Task directions:
This exercise asks for the records to be retyped exactly as they read.

= Beginning of Section =

import Summits.BirchSwinnertonDyer.BirchSwinnertonDyer.Theorems.Rank2ObservatoryCubicFieldR28097
import Summits.BirchSwinnertonDyer.BirchSwinnertonDyer.Theorems.Rank2Observatory2DescLinGens
import HarnessLib

/-!
# BirchSwinnertonDyer — rank ≥ 2 observatory: prime elements of the cubic field of `-9 + 32 * X - 13 * X ^ 2 + X ^ 3` (generator addendum `R28097 C1a`)

HONEST FRAMING: per-curve certified theorems and census instruments; no claim on BSD in rank ≥ 2.

Per-FIELD addendum of the KERNEL-2DESC instrument (design `b2b-bsdr2-cert-3/KERNEL-2DESC.md` §9d) for the cubic
field `K = ℚ(α)`, `α` a root of `-9 + 32 * X - 13 * X ^ 2 + X ^ 3` (`Δ = 28097`, `𝓞_K` a PID; file `Rank2ObservatoryCubicFieldR28097`):
for 1 elements `e = c₀ + c₁α + c₂α² = lin aeval_α c₀ c₁ c₂` it certifies the norm (`MonicCubic.normForm`,
`norm_lin_eq`) and primality (norm `±p`, or norm `±p^f` with the residue certificate of `lin_prime_of_pow`);
(totally real field: the signs at the three real places are certified inline per curve). These elements generate the primes
dividing `F′(θ)` for the census curves with this `2`-division field, `N < 5·10⁵` (data: kit job `j130472` + second
implementation `percurve/identities3r.py`); the per-curve files `Rank2Observatory<label>TwoDescRankTwo.lean`
reference them by name (`e_<c₀>_<c₁>_<c₂>_norm|prime`, `m` = minus). Generated by
`percurve/gen_addendum4.py`. Sorry-free; axioms `propext`, `Classical.choice`, `Quot.sound`.
[cite: Marcus2018, Ch. 3, Thm. 22] [cite: Cassels1991LecturesEllipticCurves, §15]
-/

-- single-conjunct summit: `Summit.BirchSwinnertonDyer.BirchSwinnertonDyer.…` repeats the name by design
set_option linter.dupNamespace false

noncomputable section

open scoped NumberField

open Literature.NumberTheory.NumberFields Polynomial NumberField

namespace Summit.BirchSwinnertonDyer.BirchSwinnertonDyer.Rank2Observatory.TwoDescCubic.FieldR28097

/-- `N(-32 + 26 * α - 3 * α ^ 2) = 28097` (a prime above `28097`, residue degree `1`; first met at `224776a1`). [folklore] -/
theorem e_m32_26_m3_norm : Algebra.norm ℚ ((lin aeval_α (-32) 26 (-3) : 𝓞 (CubicField (-13) 32 (-9))) : (CubicField (-13) 32 (-9))) = ((28097 : ℤ) : ℚ) :=
  norm_lin_eq irreducible aeval_α finrank_eq (-32) 26 (-3) (by norm_num [MonicCubic.normForm])

/-- `-32 + 26 * α - 3 * α ^ 2` is prime (norm `±28097`). [cite: Marcus2018, Ch. 3, Thm. 22] -/
theorem e_m32_26_m3_prime : Prime (lin aeval_α (-32) 26 (-3) : 𝓞 (CubicField (-13) 32 (-9))) :=
  lin_prime_of_prime irreducible aeval_α finrank_eq (-32) 26 (-3) (n := 28097)
    (by norm_num [MonicCubic.normForm]) (by norm_num)

end Summit.BirchSwinnertonDyer.BirchSwinnertonDyer.Rank2Observatory.TwoDescCubic.FieldR28097

end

= End of Section =

Answer for the task:
import Summits.BirchSwinnertonDyer.BirchSwinnertonDyer.Theorems.Rank2ObservatoryCubicFieldR28097
import Summits.BirchSwinnertonDyer.BirchSwinnertonDyer.Theorems.Rank2Observatory2DescLinGens
import HarnessLib

/-!
# BirchSwinnertonDyer — rank ≥ 2 observatory: prime elements of the cubic field of `-9 + 32 * X - 13 * X ^ 2 + X ^ 3` (generator addendum `R28097 C1a`)

HONEST FRAMING: per-curve certified theorems and census instruments; no claim on BSD in rank ≥ 2.

Per-FIELD addendum of the KERNEL-2DESC instrument (design `b2b-bsdr2-cert-3/KERNEL-2DESC.md` §9d) for the cubic
field `K = ℚ(α)`, `α` a root of `-9 + 32 * X - 13 * X ^ 2 + X ^ 3` (`Δ = 28097`, `𝓞_K` a PID; file `Rank2ObservatoryCubicFieldR28097`):
for 1 elements `e = c₀ + c₁α + c₂α² = lin aeval_α c₀ c₁ c₂` it certifies the norm (`MonicCubic.normForm`,
`norm_lin_eq`) and primality (norm `±p`, or norm `±p^f` with the residue certificate of `lin_prime_of_pow`);
(totally real field: the signs at the three real places are certified inline per curve). These elements generate the primes
dividing `F′(θ)` for the census curves with this `2`-division field, `N < 5·10⁵` (data: kit job `j130472` + second
implementation `percurve/identities3r.py`); the per-curve files `Rank2Observatory<label>TwoDescRankTwo.lean`
reference them by name (`e_<c₀>_<c₁>_<c₂>_norm|prime`, `m` = minus). Generated by
`percurve/gen_addendum4.py`. Sorry-free; axioms `propext`, `Classical.choice`, `Quot.sound`.
[cite: Marcus2018, Ch. 3, Thm. 22] [cite: Cassels1991LecturesEllipticCurves, §15]
-/

-- single-conjunct summit: `Summit.BirchSwinnertonDyer.BirchSwinnertonDyer.…` repeats the name by design
set_option linter.dupNamespace false

noncomputable section

open scoped NumberField

open Literature.NumberTheory.NumberFields Polynomial NumberField

namespace Summit.BirchSwinnertonDyer.BirchSwinnertonDyer.Rank2Observatory.TwoDescCubic.FieldR28097

/-- `N(-32 + 26 * α - 3 * α ^ 2) = 28097` (a prime above `28097`, residue degree `1`; first met at `224776a1`). [folklore] -/
theorem e_m32_26_m3_norm : Algebra.norm ℚ ((lin aeval_α (-32) 26 (-3) : 𝓞 (CubicField (-13) 32 (-9))) : (CubicField (-13) 32 (-9))) = ((28097 : ℤ) : ℚ) :=
  norm_lin_eq irreducible aeval_α finrank_eq (-32) 26 (-3) (by norm_num [MonicCubic.normForm])

/-- `-32 + 26 * α - 3 * α ^ 2` is prime (norm `±28097`). [cite: Marcus2018, Ch. 3, Thm. 22] -/
theorem e_m32_26_m3_prime : Prime (lin aeval_α (-32) 26 (-3) : 𝓞 (CubicField (-13) 32 (-9))) :=
  lin_prime_of_prime irreducible aeval_α finrank_eq (-32) 26 (-3) (n := 28097)
    (by norm_num [MonicCubic.normForm]) (by norm_num)

end Summit.BirchSwinnertonDyer.BirchSwinnertonDyer.Rank2Observatory.TwoDescCubic.FieldR28097

end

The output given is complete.